So we’re back in Palolem, India, and settling into that tremulous and mystical moment in a longish trip away when time and travel sort of slow down. Lately, life has been less about recording and more about observing. Also, less about moving and more about standing still. We’ve no plans to leave the beach anytime soon, because life here is comfortable and warm and the big cities in this part of the world strike me as a bit haggard and harried and charmless, just like the big cities in every other part of the world I’ve visited. Cities make me nuts.

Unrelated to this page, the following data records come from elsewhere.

/-!
# Trace-Cauchy estimate for near-optimal orthonormal pairs of two truncations (line
# `third-law-current-floor`, crux `HardCoreExtension`, stmt-AtomisticToContinuum-11786; stub Q2
# `stub_traceCauchy_of` of the (α'₂) pair programme)

At fixed `(N, L)` let `wₘ = min(v, m) ≤ wₙ = min(v, n)` (`m ≤ n`) be two truncations of a measurable pair
potential `v`, `K₂(w) = kyFanTwo w N L` the Ky Fan two-level (infimum of `E_w(Ψ₁) + E_w(Ψ₂)` over
`L²(cell)`-orthogonal pairs of periodic trial states) and `q_w(u) = ∫_cell |∇u|² + W_w |u|²` the (unnormalised)
energy form. If `Φ = (Φ₁, Φ₂)` is a `δ`-optimal orthonormal pair for `K₂(wₘ)`, `Ψ = (Ψ₁, Ψ₂)` a `δ`-optimal
orthonormal pair for `K₂(wₙ) < ⊤`, and the pairs are componentwise `L²(cell)`-close,
`∫_cell |Ψᵢ - Φᵢ|² ≤ η ≤ 1/16`, then

  `∑ᵢ q_{wₘ}(Ψᵢ - Φᵢ) ≤ 2 (K₂(wₙ) - K₂(wₘ)) + 4δ + 64 √η (K₂(wₙ) + δ)`,

GIVEN the Gram–Schmidt lemma with energy control (stub Q1, the antecedent of the implication proved here).
Proof: the parallelogram law for the `wₘ`-form on each component (`lintegral_periodicEnergy_add_add_sub`),
`q(sᵢ) + q(dᵢ) = 2 q(Ψᵢ) + 2 q(Φᵢ)` with `sᵢ = Ψᵢ + Φᵢ`, `dᵢ = Ψᵢ - Φᵢ`; monotonicity `q_{wₘ} ≤ q_{wₙ}`; and
the lower bound `4 K₂(wₘ) ≤ (1 + 16√η) ∑ᵢ q(sᵢ)` obtained from Gram–Schmidt applied to the half sums
`uᵢ = sᵢ / 2` (masses in `[1 - η/4, 1]`, overlap `|⟨u₁, u₂⟩| = ¼ |⟨d₁, Φ₂⟩ + ⟨Φ₁, d₂⟩| ≤ √η / 2` by the
orthogonality of both pairs and Cauchy–Schwarz on the cell). The rest is `ℝ≥0∞` bookkeeping
(`TraceCauchy.bookkeeping`). This is the two-level analogue of `stub_truncationMinimisersGradientCauchy`
(`…HardCoreExtensionGradientCauchy.lean`). [folklore; the convexity argument of LiebLoss2001 Thm 11.8]
-/

noncomputable section

namespace Summit.AtomisticToContinuum.BoseEinsteinCondensation.Cruxes.HardCoreExtension.ThirdLawCurrentFloor

open MeasureTheory Filter
open scoped ENNReal NNReal BigOperators Topology ComplexConjugate
open Literature.MathematicalPhysics.QuantumManyBody.BoseGas

namespace TraceCauchy

variable {N : ℕ} {L : ℝ}

/-! ### The Ky Fan two-level is monotone in the potential -/

/-- `w ↦ K₂(w) = kyFanTwo w N L` is monotone (pointwise order of pair potentials). [folklore] -/
theorem kyFanTwo_mono_of_le {w₁ w₂ : ℝ → ℝ≥0∞} (hw : ∀ r, w₁ r ≤ w₂ r) :
    kyFanTwo w₁ N L ≤ kyFanTwo w₂ N L := by
  unfold kyFanTwo
  exact iInf_mono fun Ψ₁ => iInf_mono fun Ψ₂ => iInf_mono fun _ =>
    add_le_add (periodicEnergy_mono_of_le hw Ψ₁) (periodicEnergy_mono_of_le hw Ψ₂)

/-! ### Cauchy–Schwarz on the cell -/

/-- **Cauchy–Schwarz on the cell**: `‖∫_cell conj(f) g‖ ≤ √(∫_cell |f|²) √(∫_cell |g|²)` for continuous
`f, g` of finite cell norm (Hölder with `p = q = 2` for the lower Lebesgue integral). [folklore] -/
theorem norm_integral_conj_mul_le (L : ℝ) {f g : Config N → ℂ} (hf : Continuous f)
    (hg : Continuous g) (hf2 : ∫⁻ X in cellN N L, ((‖f X‖₊ : ℝ≥0∞)) ^ 2 ≠ ⊤)
    (hg2 : ∫⁻ X in cellN N L, ((‖g X‖₊ : ℝ≥0∞)) ^ 2 ≠ ⊤) :
    ‖∫ X in cellN N L, conj (f X) * g X‖ ≤
      Real.sqrt ((∫⁻ X in cellN N L, ((‖f X‖₊ : ℝ≥0∞)) ^ 2).toReal) *
        Real.sqrt ((∫⁻ X in cellN N L, ((‖g X‖₊ : ℝ≥0∞)) ^ 2).toReal) := by
  -- adapted from `enorm_integral_conj_mul_le` of `Literature/…/PenroseOnsager1956Proofs.lean`
  have hH := ENNReal.lintegral_mul_le_Lp_mul_Lq (volume.restrict (cellN N L))
    Real.HolderConjugate.two_two hf.measurable.enorm.aemeasurable hg.measurable.enorm.aemeasurable
  have h1 : ‖∫ X in cellN N L, conj (f X) * g X‖ₑ ≤
      (∫⁻ X in cellN N L, ((‖f X‖₊ : ℝ≥0∞)) ^ 2) ^ (1 / 2 : ℝ) *
        (∫⁻ X in cellN N L, ((‖g X‖₊ : ℝ≥0∞)) ^ 2) ^ (1 / 2 : ℝ) :=
    calc ‖∫ X in cellN N L, conj (f X) * g X‖ₑ ≤ ∫⁻ X in cellN N L, ‖conj (f X) * g X‖ₑ :=
        enorm_integral_le_lintegral_enorm _
      _ = ∫⁻ X in cellN N L, ‖f X‖ₑ * ‖g X‖ₑ := by simp_rw [enorm_mul, RCLike.enorm_conj]
      _ ≤ _ := by simpa only [Pi.mul_apply, ENNReal.rpow_two, enorm_eq_nnnorm] using hH
  have hR : (∫⁻ X in cellN N L, ((‖f X‖₊ : ℝ≥0∞)) ^ 2) ^ (1 / 2 : ℝ) *
      (∫⁻ X in cellN N L, ((‖g X‖₊ : ℝ≥0∞)) ^ 2) ^ (1 / 2 : ℝ) ≠ ⊤ :=
    ENNReal.mul_ne_top (ENNReal.rpow_ne_top_of_nonneg (by norm_num) hf2)
      (ENNReal.rpow_ne_top_of_nonneg (by norm_num) hg2)
  have h2 := ENNReal.toReal_mono hR h1
  rw [toReal_enorm, ENNReal.toReal_mul, ← ENNReal.toReal_rpow, ← ENNReal.toReal_rpow] at h2
  rwa [Real.sqrt_eq_rpow, Real.sqrt_eq_rpow]

/-! ### The half sums `uᵢ = (Ψᵢ + Φᵢ)/2`: regularity, masses, overlap -/

/-- The constant `c = 1/2`: `|c|² = 4⁻¹` in `ℝ≥0∞` and `‖conj(c) c‖ = 1/4`. [folklore] -/
theorem half_facts : ((‖((1 / 2 : ℝ) : ℂ)‖₊ : ℝ≥0∞)) ^ 2 = 4⁻¹ ∧
    ‖conj ((1 / 2 : ℝ) : ℂ) * ((1 / 2 : ℝ) : ℂ)‖ = 1 / 4 := by
  have hn : ‖((1 / 2 : ℝ) : ℂ)‖ = 1 / 2 := by
    rw [Complex.norm_real, Real.norm_of_nonneg (by norm_num)]
  refine ⟨?_, ?_⟩
  · rw [← enorm_eq_nnnorm, ← ofReal_norm, ← ENNReal.ofReal_pow (norm_nonneg _), hn,
      show ((1 : ℝ) / 2) ^ 2 = (4 : ℝ)⁻¹ by norm_num,
      ENNReal.ofReal_inv_of_pos (by norm_num : (0 : ℝ) < 4), ENNReal.ofReal_ofNat]
  · rw [norm_mul, Complex.norm_conj, hn]; norm_num

/-- Regularity of `c (Ψ + Φ)` for two periodic trial states: `C¹`, periodic, Bose-symmetric. [folklore] -/
theorem halfSum_regular (Ψ Φ : PeriodicTrialState N L) (c : ℂ) :
    ContDiff ℝ 1 (fun X => c * (Ψ.ψ X + Φ.ψ X)) ∧
    (∀ (X : Config N) (i : Fin N) (k : Fin 3),
      c * (Ψ.ψ (X + Pi.single i (EuclideanSpace.single k L)) +
        Φ.ψ (X + Pi.single i (EuclideanSpace.single k L))) = c * (Ψ.ψ X + Φ.ψ X)) ∧
    (∀ (σ : Equiv.Perm (Fin N)) (X : Config N),
      c * (Ψ.ψ (X ∘ σ) + Φ.ψ (X ∘ σ)) = c * (Ψ.ψ X + Φ.ψ X)) :=
  ⟨contDiff_const.mul (Ψ.contDiff.add Φ.contDiff), fun X i k => by rw [Ψ.periodic, Φ.periodic],
    fun σ X => by rw [Ψ.symm, Φ.symm]⟩

/-- **Masses of the half sums.** If `∫_cell |Ψ - Φ|² ≤ η ≤ 1/16` for two trial states then, with `|c|² = 1/4`,
`1 - √η/2 ≤ ∫_cell |c(Ψ + Φ)|² ≤ 1 + √η/2` (parallelogram law for the cell norm:
`‖Ψ + Φ‖² = 4 - ‖Ψ - Φ‖² ∈ [4 - η, 4]`, and `η/4 ≤ √η/2`). [folklore] -/
theorem halfSum_mass_bounds (Ψ Φ : PeriodicTrialState N L) {c : ℂ}
    (hc : ((‖c‖₊ : ℝ≥0∞)) ^ 2 = 4⁻¹) {η : ℝ} (hη : 0 ≤ η) (hη16 : η ≤ 1 / 16)
    (hd : ∫⁻ X in cellN N L, ((‖Ψ.ψ X - Φ.ψ X‖₊ : ℝ≥0∞)) ^ 2 ≤ ENNReal.ofReal η) :
    ENNReal.ofReal (1 - Real.sqrt η / 2) ≤
        ∫⁻ X in cellN N L, ((‖c * (Ψ.ψ X + Φ.ψ X)‖₊ : ℝ≥0∞)) ^ 2 ∧
      ∫⁻ X in cellN N L, ((‖c * (Ψ.ψ X + Φ.ψ X)‖₊ : ℝ≥0∞)) ^ 2 ≤
        ENNReal.ofReal (1 + Real.sqrt η / 2) := by
  have hPM : (∫⁻ X in cellN N L, ((‖Ψ.ψ X + Φ.ψ X‖₊ : ℝ≥0∞)) ^ 2) +
      (∫⁻ X in cellN N L, ((‖Ψ.ψ X - Φ.ψ X‖₊ : ℝ≥0∞)) ^ 2) = 4 := by
    rw [lintegral_cellN_sq_add_add_sub L Ψ.contDiff.continuous Φ.contDiff.continuous, Ψ.norm_eq,
      Φ.norm_eq]
    norm_num
  rw [lintegral_cellN_sq_const_mul L c (fun X => Ψ.ψ X + Φ.ψ X), hc]
  generalize (∫⁻ X in cellN N L, ((‖Ψ.ψ X + Φ.ψ X‖₊ : ℝ≥0∞)) ^ 2) = P at hPM ⊢
  generalize (∫⁻ X in cellN N L, ((‖Ψ.ψ X - Φ.ψ X‖₊ : ℝ≥0∞)) ^ 2) = M at hPM hd
  have h4 : (4 : ℝ≥0∞) ≠ ⊤ := by norm_num
  have hP_top : P ≠ ⊤ := ne_top_of_le_ne_top h4 (hPM ▸ le_self_add)
  have hM_top : M ≠ ⊤ := ne_top_of_le_ne_top h4 (hPM ▸ le_add_self)
  have hsum : P.toReal + M.toReal = 4 := by
    rw [← ENNReal.toReal_add hP_top hM_top, hPM]; norm_num
  have hMle : M.toReal ≤ η := ENNReal.toReal_le_of_le_ofReal hη hd
  have hM0 : 0 ≤ M.toReal := ENNReal.toReal_nonneg
  have hs0 : 0 ≤ Real.sqrt η := Real.sqrt_nonneg η
  have hsq : η ≤ Real.sqrt η := Real.le_sqrt_of_sq_le (by nlinarith)
  have hx_top : 4⁻¹ * P ≠ ⊤ := ENNReal.mul_ne_top (ENNReal.inv_ne_top.2 (by norm_num)) hP_top
  have hx : (4⁻¹ * P).toReal = P.toReal / 4 := by
    rw [ENNReal.toReal_mul, ENNReal.toReal_inv, ENNReal.toReal_ofNat]; ring
  constructor
  · rw [ENNReal.ofReal_le_iff_le_toReal hx_top, hx]; linarith
  · rw [ENNReal.le_ofReal_iff_toReal_le hx_top (by positivity), hx]; linarith

/-- **Overlap of the half sums.** For two `L²(cell)`-orthogonal pairs `(Φ₁, Φ₂)`, `(Ψ₁, Ψ₂)` of trial states
with `∫_cell |Ψᵢ - Φᵢ|² ≤ η` and `‖conj(c) c‖ = 1/4`:
`|⟨c(Ψ₁ + Φ₁), c(Ψ₂ + Φ₂)⟩| = ¼ |⟨Ψ₁ - Φ₁, Φ₂⟩ + ⟨Φ₁, Ψ₂ - Φ₂⟩| ≤ √η / 2` (Cauchy–Schwarz). [folklore] -/
theorem norm_integral_halfSum_overlap_le (Φ₁ Φ₂ Ψ₁ Ψ₂ : PeriodicTrialState N L) {c : ℂ}
    (hc : ‖conj c * c‖ = 1 / 4) {η : ℝ} (hη : 0 ≤ η)
    (hΦorth : ∫ X in cellN N L, conj (Φ₁.ψ X) * Φ₂.ψ X = 0)
    (hΨorth : ∫ X in cellN N L, conj (Ψ₁.ψ X) * Ψ₂.ψ X = 0)
    (hd₁ : ∫⁻ X in cellN N L, ((‖Ψ₁.ψ X - Φ₁.ψ X‖₊ : ℝ≥0∞)) ^ 2 ≤ ENNReal.ofReal η)
    (hd₂ : ∫⁻ X in cellN N L, ((‖Ψ₂.ψ X - Φ₂.ψ X‖₊ : ℝ≥0∞)) ^ 2 ≤ ENNReal.ofReal η) :
    ‖∫ X in cellN N L, conj (c * (Ψ₁.ψ X + Φ₁.ψ X)) * (c * (Ψ₂.ψ X + Φ₂.ψ X))‖ ≤
      Real.sqrt η / 2 := by
  have hΦ₁c : Continuous Φ₁.ψ := Φ₁.contDiff.continuous
  have hΦ₂c : Continuous Φ₂.ψ := Φ₂.contDiff.continuous
  have hΨ₁c : Continuous Ψ₁.ψ := Ψ₁.contDiff.continuous
  have hΨ₂c : Continuous Ψ₂.ψ := Ψ₂.contDiff.continuous
  -- Cauchy–Schwarz for the two cross terms
  have hA : ‖∫ X in cellN N L, conj (Ψ₁.ψ X - Φ₁.ψ X) * Φ₂.ψ X‖ ≤ Real.sqrt η := by
    refine (norm_integral_conj_mul_le L (hΨ₁c.sub hΦ₁c) hΦ₂c
      (ne_top_of_le_ne_top ENNReal.ofReal_ne_top hd₁)
      (by rw [Φ₂.norm_eq]; exact ENNReal.one_ne_top)).trans ?_
    rw [Φ₂.norm_eq, ENNReal.toReal_one, Real.sqrt_one, mul_one]
    exact Real.sqrt_le_sqrt (ENNReal.toReal_le_of_le_ofReal hη hd₁)
  have hB : ‖∫ X in cellN N L, conj (Φ₁.ψ X) * (Ψ₂.ψ X - Φ₂.ψ X)‖ ≤ Real.sqrt η := by
    refine (norm_integral_conj_mul_le L hΦ₁c (hΨ₂c.sub hΦ₂c)
      (by rw [Φ₁.norm_eq]; exact ENNReal.one_ne_top)
      (ne_top_of_le_ne_top ENNReal.ofReal_ne_top hd₂)).trans ?_
    rw [Φ₁.norm_eq, ENNReal.toReal_one, Real.sqrt_one, one_mul]
    exact Real.sqrt_le_sqrt (ENNReal.toReal_le_of_le_ofReal hη hd₂)
  -- expand the product using both orthogonalities
  have hprod : (fun X => conj (c * (Ψ₁.ψ X + Φ₁.ψ X)) * (c * (Ψ₂.ψ X + Φ₂.ψ X))) =
      fun X => conj c * c * ((conj (Ψ₁.ψ X) * Ψ₂.ψ X + 3 * (conj (Φ₁.ψ X) * Φ₂.ψ X)) +
        (conj (Ψ₁.ψ X - Φ₁.ψ X) * Φ₂.ψ X + conj (Φ₁.ψ X) * (Ψ₂.ψ X - Φ₂.ψ X))) := by
    funext X; simp only [map_mul, map_add, map_sub]; ring
  have hi1 : IntegrableOn (fun X => conj (Ψ₁.ψ X) * Ψ₂.ψ X) (cellN N L) :=
    integrableOn_cellN (hΨ₁c.star.mul hΨ₂c) L
  have hi2 : IntegrableOn (fun X => 3 * (conj (Φ₁.ψ X) * Φ₂.ψ X)) (cellN N L) :=
    integrableOn_cellN (continuous_const.mul (hΦ₁c.star.mul hΦ₂c)) L
  have hi3 : IntegrableOn (fun X => conj (Ψ₁.ψ X - Φ₁.ψ X) * Φ₂.ψ X) (cellN N L) :=
    integrableOn_cellN ((hΨ₁c.sub hΦ₁c).star.mul hΦ₂c) L
  have hi4 : IntegrableOn (fun X => conj (Φ₁.ψ X) * (Ψ₂.ψ X - Φ₂.ψ X)) (cellN N L) :=
    integrableOn_cellN (hΦ₁c.star.mul (hΨ₂c.sub hΦ₂c)) L
  have hi12 : IntegrableOn (fun X => conj (Ψ₁.ψ X) * Ψ₂.ψ X + 3 * (conj (Φ₁.ψ X) * Φ₂.ψ X))
      (cellN N L) := hi1.add hi2
  have hi34 : IntegrableOn (fun X => conj (Ψ₁.ψ X - Φ₁.ψ X) * Φ₂.ψ X +
      conj (Φ₁.ψ X) * (Ψ₂.ψ X - Φ₂.ψ X)) (cellN N L) := hi3.add hi4
  rw [hprod, integral_const_mul, integral_add hi12 hi34, integral_add hi1 hi2, integral_const_mul,
    integral_add hi3 hi4, hΨorth, hΦorth]
  simp only [mul_zero, zero_add]
  rw [norm_mul, hc]
  calc 1 / 4 * ‖(∫ X in cellN N L, conj (Ψ₁.ψ X - Φ₁.ψ X) * Φ₂.ψ X) +
        ∫ X in cellN N L, conj (Φ₁.ψ X) * (Ψ₂.ψ X - Φ₂.ψ X)‖
      ≤ 1 / 4 * (Real.sqrt η + Real.sqrt η) :=
        mul_le_mul_of_nonneg_left ((norm_add_le _ _).trans (add_le_add hA hB)) (by norm_num)
    _ = Real.sqrt η / 2 := by ring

I’m also working remotely, now, so my days are a strange brew of big thinking and non thinking, in punctuated intervals. We’ve got a bit more than a week left of the trip, though, so perhaps our physical and mental slowing is a way to prolong the magic.
The current count:
One morning of dodgy stomach
Two countries and about a dozen cities and towns visited
One headlamp lost
One gigantic cockroach discovered in my clothes
One blister packet of Diazepam
Two packs of cigarettes (jeez, I know)
One journal three pages from full
One bag full of exotic spices stinking up my luggage like nobody’s business
A pocketful of trinkets for friends and family
Four postcards purchased but neither written on nor mailed. Sorry, guys. Not my strong suit.
Oh, yeah, and half a dozen bizarre and elaborate dream sequences, courtesy of my anti-malarial pills. In the best-worst of these, I was wandering the countryside barefoot and in tears because I’d lost both my travel partners and my shoes. The solution was easy: I put on an old pair of shoes I’d forgotten I had in my backpack and then kept on moving alone. There’s a metaphor in there. Plain sight, but it’s got nothing to do with this trip, or my travel partner, Emily, with whom I am getting along famously. Probably, it’s more about needs versus wants, and stomaching losses with minimal wailing and gnashing of teeth in general. In the “Real World,” to which I will soon return, and where I struggle mightily to stay centered and calm.
The hope is always that the lessons will make their way home with you, and continue to work on you well into the future. Adversity begets character, for sure. Even the good kinds of adversity, the kinds you hurtle at yourself, just to see. Like traveling to rag-tag countries full of wild smells and sights. Pretty much a sure thing.